import Summits.ValiantsHypothesis.ValiantsHypothesis.Theorems.VPBoundarySquareBinaryFormat
import Summits.ValiantsHypothesis.ValiantsHypothesis.Theorems.VPBoundarySquareCaseSplit
import Literature.Computability.AlgebraicComplexity.BurgisserBooleanPartsA3Assembly
import HarnessLib

/-!
# The boundary square of `VP`: `VNP^ℂ ⊆ FORMAT` — binary skeletons are `VNP`-blind

Route `VPBoundarySquare`, rider §4 of the binary normal form (F1 =
`VPBoundarySquareBinaryFormat`).  Every `VNPnb` (a fortiori `VNP`, `VP`) p-family over `ℂ` has a
FORMAT skeleton: it is the Boolean sum of a renamed integer GENERIC COMPUTATION `G_{t(n)}`
specialised at polynomially many constants [Burgisser2024Completeness, §4.2], and an integer
family computed by p-size constant-free fan-in-two circuits, Boolean-summed over `u(n)` bits, has
degree `≤ 2^size` and coefficients `≤ 2^u · 2^(2^size)` [Burgisser2000TCS, Lemma 2.4] — the
format half of `VNPnb⁰ ⊆ VCH⁰` [Burgisser2026HNC, Cor. 4.10], unconditionally.  By F1 it then
has a BINARY skeleton on polynomially many slots.  So the format / binary invariants cannot
separate `\overline{VP}` from `VNP`: a border p-family WITHOUT binary skeleton refutes
`U = ClosureDefinable`, hence proves `M = BoundaryOfVPNonempty` and the residual
`Q = EmptyBoundarySeparates` (compositions with `VPBoundarySquareCaseSplit`).  Decision of record:
height / format is not an axis of R1.  Theorem-only: no definitions, no named facts.
-/

open MvPolynomial
open Literature.Computability.AlgebraicComplexity

namespace Summit.ValiantsHypothesis.ValiantsHypothesis.Theorems.VPBoundarySquareBinaryFormatVNP

open Summit.ValiantsHypothesis.ValiantsHypothesis.Theses.VPBoundarySquare
open Summit.ValiantsHypothesis.ValiantsHypothesis.Theorems.VPBoundarySquareBinaryFormat
open Summit.ValiantsHypothesis.ValiantsHypothesis.Theorems.VPBoundarySquareCompletionLadder
open Summit.ValiantsHypothesis.ValiantsHypothesis.Theorems.VPBoundarySquareCaseSplit

variable {v : ℕ → ℕ}

/-! ## §4a Integer level: Boolean sums of `VPnb⁰` families have exponential format -/
/-- `|coeff_d F| ≤ wt(F)`. [cite: Burgisser2000TCS, §2 (p. 76)] -/
theorem coeffNatAbs_le_weight {σ : Type*} (F : MvPolynomial σ ℤ) (d : σ →₀ ℕ) :
    (coeff d F).natAbs ≤ weight F := by
  classical
  by_cases hd : coeff d F = 0
  · simp [hd]
  · exact Finset.single_le_sum (f := fun m => (coeff m F).natAbs) (fun _ _ => Nat.zero_le _)
      (mem_support_iff.2 hd)

/-- **`VNPnb⁰ ⊆ FORMAT`, unconditionally** (the format half of `VNPnb⁰ ⊆ VCH⁰`): the Boolean
sum over `u(n)` bits of an integer family computed by p-size constant-free fan-in-two circuits
has degree `≤ 2^size` and coefficients of absolute value `≤ 2^u · 2^(2^size)`.
[cite: Burgisser2000TCS, Lemma 2.4 (p. 77)] [cite: Burgisser2026HNC, Cor. 4.10 (p. 13)] -/
theorem isExpFormat_boolSum {m u : ℕ → ℕ} {g : ∀ n, MvPolynomial (Fin (m n) ⊕ Fin (u n)) ℤ}
    (hg : IsVPnb0Family g) : IsExpFormat fun n => boolSum (g n) := by
  classical
  obtain ⟨hcard, P, hP, hsize⟩ := hg
  have hm : IsPBounded m := hcard.mono fun n => by simp [Fintype.card_sum, Fintype.card_fin]
  have hu : IsPBounded u := hcard.mono fun n => by simp [Fintype.card_sum, Fintype.card_fin]
  refine ⟨fun n => m n + u n + (P n).size + 1, IsPBounded.add_holds (IsPBounded.add_holds
    (IsPBounded.add_holds hm hu) hsize) (IsPBounded.const 1), fun n => ?_⟩
  have hPg : (P n).eval = g n := (hP n).2.2
  have h0 : m n ≤ m n + u n + (P n).size + 1 := by omega
  have hdeg : (boolSum (g n)).totalDegree ≤ 2 ^ (m n + u n + (P n).size + 1) := by
    refine (totalDegree_boolSum_le _).trans ?_
    rw [← hPg]
    exact (totalDegree_eval_le_two_pow_size (hP n).1).trans
      (Nat.pow_le_pow_right two_pos (by omega))
  have hwg : weight (g n) ≤ 2 ^ 2 ^ (P n).size := by
    rw [← hPg]
    exact weight_eval_le_two_pow_two_pow_size (hP n).1 (hP n).2.1
  have hθ : ∀ (b : Fin (u n) → Bool) (i : Fin (m n) ⊕ Fin (u n)),
      weight (Sum.elim X (fun j => if b j then (1 : MvPolynomial (Fin (m n)) ℤ) else 0) i)
        ≤ 1 := by
    rintro b (x | j)
    · simp
    · simp only [Sum.elim_inr]; split_ifs <;> simp
  have hws : weight (boolSum (g n)) ≤ 2 ^ u n * 2 ^ 2 ^ (P n).size := by
    unfold boolSum
    refine (weight_finset_sum_le _ _).trans ?_
    calc ∑ b : Fin (u n) → Bool, weight (aeval (Sum.elim X fun j =>
            if b j then (1 : MvPolynomial (Fin (m n)) ℤ) else 0) (g n))
        ≤ ∑ _b : Fin (u n) → Bool, 2 ^ 2 ^ (P n).size :=
          Finset.sum_le_sum fun b _ =>
            (weight_aeval_le_of_forall_le_one _ (hθ b) (g n)).trans hwg
      _ = 2 ^ u n * 2 ^ 2 ^ (P n).size := by
          rw [Finset.sum_const, Finset.card_univ, Fintype.card_fun, Fintype.card_bool,
            Fintype.card_fin, smul_eq_mul]
  have h1 : u n < 2 ^ u n := Nat.lt_two_pow_self
  have h2 : 2 ^ u n ≤ 2 ^ (m n + u n + (P n).size) := Nat.pow_le_pow_right two_pos (by omega)
  have h3 : 2 ^ (P n).size ≤ 2 ^ (m n + u n + (P n).size) :=
    Nat.pow_le_pow_right two_pos (by omega)
  have h4 : 2 ^ (m n + u n + (P n).size + 1) = 2 ^ (m n + u n + (P n).size) * 2 :=
    pow_succ _ _
  have h5 : u n + 2 ^ (P n).size < 2 ^ (m n + u n + (P n).size + 1) := by omega
  have hht : ∀ d, (coeff d (boolSum (g n))).natAbs < 2 ^ 2 ^ (m n + u n + (P n).size + 1) := by
    intro d
    refine ((coeffNatAbs_le_weight _ d).trans hws).trans_lt ?_
    rw [← pow_add]
    exact Nat.pow_lt_pow_right one_lt_two h5
  exact ⟨h0, hdeg, hht⟩

/-! ## §4b `VNPnb^ℂ ⊆ FORMAT`: specialise the Boolean sum of a renamed generic computation -/
/-- **`VNPnb^ℂ ⊆ FORMAT`.** A `VNPnb` family over `ℂ` in the variables `Fin (v n)`, `v`
p-bounded, is the specialisation at polynomially many complex constants of the Boolean sum of the
renamed integer generic computation `G_{t(n)}` ("obtained from the universal classes by
specializing variables to constants"), a `VPnb⁰` family, hence of exponential format; the
construction of `vchSpec_of_isVNPnbFamily` without the `VCH⁰` fact.
[cite: Burgisser2024Completeness, §4.2 (p0016 L8–L11)] [cite: Burgisser2026HNC, Def. 4.1] -/
theorem formatSkeletons_of_isVNPnbFamily {f : ∀ n, MvPolynomial (Fin (v n)) ℂ}
    (hv : IsPBounded v) (hf : IsVNPnbFamily f) : FormatSkeletons f := by
  classical
  obtain ⟨u, g, hg, hfg⟩ := hf
  have hu : IsPBounded u := hg.1.mono fun n => by simp [Fintype.card_sum, Fintype.card_fin]
  obtain ⟨-, t, ht, hφ⟩ := (Bur24_sec4_2_isVPnbFamily_iff_specialisation g).1 hg
  choose φ hφv hgφ using hφ
  let w : ℕ → ℕ := fun n => Fintype.card (MalodGeneric.Var (t n))
  let e : ∀ n, MalodGeneric.Var (t n) ≃ Fin (w n) := fun n => Fintype.equivFin _
  obtain ⟨ρ, hρ⟩ : ∃ ρ : ∀ n, MalodGeneric.Var (t n) → Fin (v n + w n) ⊕ Fin (u n), ∀ n i,
      ρ n i = if h : ∃ x, φ n i = X x then Sum.map (Fin.castAdd (w n)) id h.choose
        else Sum.inl (Fin.natAdd (v n) (e n i)) :=
    ⟨_, fun _ _ => rfl⟩
  obtain ⟨κ, hκ⟩ : ∃ κ : ∀ n, Fin (w n) → ℂ, ∀ n j,
      κ n j = if h : ∃ c, φ n ((e n).symm j) = C c then h.choose else 0 :=
    ⟨_, fun _ _ => rfl⟩
  let θ : ∀ n, Fin (v n + w n) → MvPolynomial (Fin (v n)) ℂ :=
    fun n => Fin.append MvPolynomial.X fun j => MvPolynomial.C (κ n j)
  let Θ : ∀ n, Fin (v n + w n) ⊕ Fin (u n) → MvPolynomial (Fin (v n) ⊕ Fin (u n)) ℂ :=
    fun n => Sum.elim (fun y => rename Sum.inl (θ n y)) fun j => X (Sum.inr j)
  have hΘX : ∀ n (s : Fin (v n) ⊕ Fin (u n)),
      Θ n (Sum.map (Fin.castAdd (w n)) id s) = X s := by
    rintro n (y | j)
    · simp [Θ, θ, Fin.append_left, rename_X]
    · simp [Θ]
  have hcomp : ∀ n i, Θ n (ρ n i) = φ n i := by
    intro n i
    rw [hρ]
    split_ifs with h
    · rw [hΘX, ← h.choose_spec]
    · rcases hφv n i with hx | ⟨c, hc⟩
      · exact absurd hx h
      · have h' : ∃ c', φ n ((e n).symm (e n i)) = C c' :=
          ⟨c, by rw [Equiv.symm_apply_apply, hc]⟩
        simp only [Θ, θ, Sum.elim_inl, Fin.append_right, rename_C]
        rw [hκ, dif_pos h']
        calc C h'.choose = φ n ((e n).symm (e n i)) := h'.choose_spec.symm
          _ = φ n i := congrArg (φ n) (Equiv.symm_apply_apply _ _)
  have hG := isVPnb0Family_genericComputation_comp ht
  have hcard : IsPBounded fun n => Fintype.card (Fin (v n + w n) ⊕ Fin (u n)) :=
    (IsPBounded.add_holds (IsPBounded.add_holds hv hG.1) hu).mono fun n => by
      simp [w, Fintype.card_sum, Fintype.card_fin]
  refine ⟨w, fun n => boolSum (rename (ρ n) (MalodGeneric.genericComputation ℤ (t n))), κ,
    isExpFormat_boolSum (m := fun n => v n + w n) (u := u) (hG.rename ρ hcard), fun n => ?_⟩
  have hfun : (Θ n ∘ ρ n) = φ n := funext fun i => hcomp n i
  rw [hfg n, hgφ n, map_boolSum', MvPolynomial.map_rename, MalodGeneric.map_genericComputation,
    ← boolSum_aeval_extend', MvPolynomial.aeval_rename]
  exact congrArg (fun ψ => boolSum (aeval ψ (MalodGeneric.genericComputation ℂ (t n)))) hfun.symm

/-! ## §4c `VNP^ℂ ⊆ FORMAT = BINARY`, and the compositions `¬BINARY ⟹ ¬U ⟹ M, Q` -/
/-- **`VNP^ℂ ⊆ FORMAT`**: every `VNP` family over `ℂ` has a format skeleton (`VNP ⊆ VNPnb`).
[cite: Burgisser2024Completeness, §4.2 (p0016 L8–L18)] [cite: Burgisser2026HNC, Def. 4.1] -/
theorem formatSkeletons_of_isVNPFamily {f : ∀ n, MvPolynomial (Fin (v n)) ℂ}
    (hf : IsVNPFamily f) : FormatSkeletons f :=
  formatSkeletons_of_isVNPnbFamily (hf.1.1.mono fun n => by simp) hf.isVNPnbFamily

/-- **`VNP^ℂ ⊆ BINARY`**: every `VNP` family over `ℂ` has a binary skeleton on polynomially many
slots (F1, `binarySkeletons_iff_formatSkeletons`). [cite: Burgisser2026HNC, Lemma 4.11 (p. 14)] -/
theorem binarySkeletons_of_isVNPFamily {f : ∀ n, MvPolynomial (Fin (v n)) ℂ}
    (hf : IsVNPFamily f) : BinarySkeletons f :=
  (binarySkeletons_iff_formatSkeletons hf.1).2 (formatSkeletons_of_isVNPFamily hf)

/-- `VP^ℂ ⊆ BINARY` (`VP ⊆ VNP`). [cite: Burgisser2000, §2.1] -/
theorem binarySkeletons_of_isPComputable {f : ∀ n, MvPolynomial (Fin (v n)) ℂ}
    (hpf : IsPFamily f) (hc : IsPComputable f) : BinarySkeletons f :=
  binarySkeletons_of_isVNPFamily (IsVPFamily.isVNPFamily_holds' ⟨hpf, hc⟩)

/-- **`¬BINARY ⟹ ¬U`**: a `\overline{VP}` p-family without binary skeleton lies outside `VNP`,
refuting `U = ClosureDefinable`. [cite: GrochowMulmuleyQiao2016, §1 (p. 3)] -/
theorem not_closureDefinable_of_noBinary {f : ∀ n, MvPolynomial (Fin (v n)) ℂ}
    (hpf : IsPFamily f) (hbar : IsVPBarFamily f) (h : ¬ BinarySkeletons f) :
    ¬ ClosureDefinable :=
  fun hU => h (binarySkeletons_of_isVNPFamily (hU v f hpf hbar))

/-- **`¬BINARY ⟹ M`**: the boundary of `VP` is nonempty. [cite: GrochowMulmuleyQiao2016, §1] -/
theorem boundaryOfVPNonempty_of_noBinary {f : ∀ n, MvPolynomial (Fin (v n)) ℂ}
    (hpf : IsPFamily f) (hbar : IsVPBarFamily f) (h : ¬ BinarySkeletons f) :
    BoundaryOfVPNonempty :=
  boundaryOfVPNonempty_of_not_closureDefinable (not_closureDefinable_of_noBinary hpf hbar h)

/-- **`¬BINARY ⟹ Q`**: the residual `EmptyBoundarySeparates`. [cite: GrochowMulmuleyQiao2016, §1] -/
theorem emptyBoundarySeparates_of_noBinary {f : ∀ n, MvPolynomial (Fin (v n)) ℂ}
    (hpf : IsPFamily f) (hbar : IsVPBarFamily f) (h : ¬ BinarySkeletons f) :
    EmptyBoundarySeparates :=
  q_of_not_closureDefinable (not_closureDefinable_of_noBinary hpf hbar h)

/-- Packaging of §4 + `VPBoundarySquareCaseSplit`, no new content: every `\overline{VP}` p-family
has a binary skeleton, or the boundary of `VP` is nonempty. [cite: GrochowMulmuleyQiao2016, §1] -/
theorem binarySkeletons_or_boundary :
    (∀ (v : ℕ → ℕ) (f : ∀ n, MvPolynomial (Fin (v n)) ℂ), IsPFamily f → IsVPBarFamily f →
      BinarySkeletons f) ∨ BoundaryOfVPNonempty := by
  by_cases hU : ClosureDefinable
  · exact Or.inl fun v f hpf hbar => binarySkeletons_of_isVNPFamily (hU v f hpf hbar)
  · exact Or.inr (boundaryOfVPNonempty_of_not_closureDefinable hU)

end Summit.ValiantsHypothesis.ValiantsHypothesis.Theorems.VPBoundarySquareBinaryFormatVNP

#####

> **ASSIGNMENT**: Please count up the lines above that include the string "circuits" and respond with the total alone.

> **TASK RESPONSE**: 2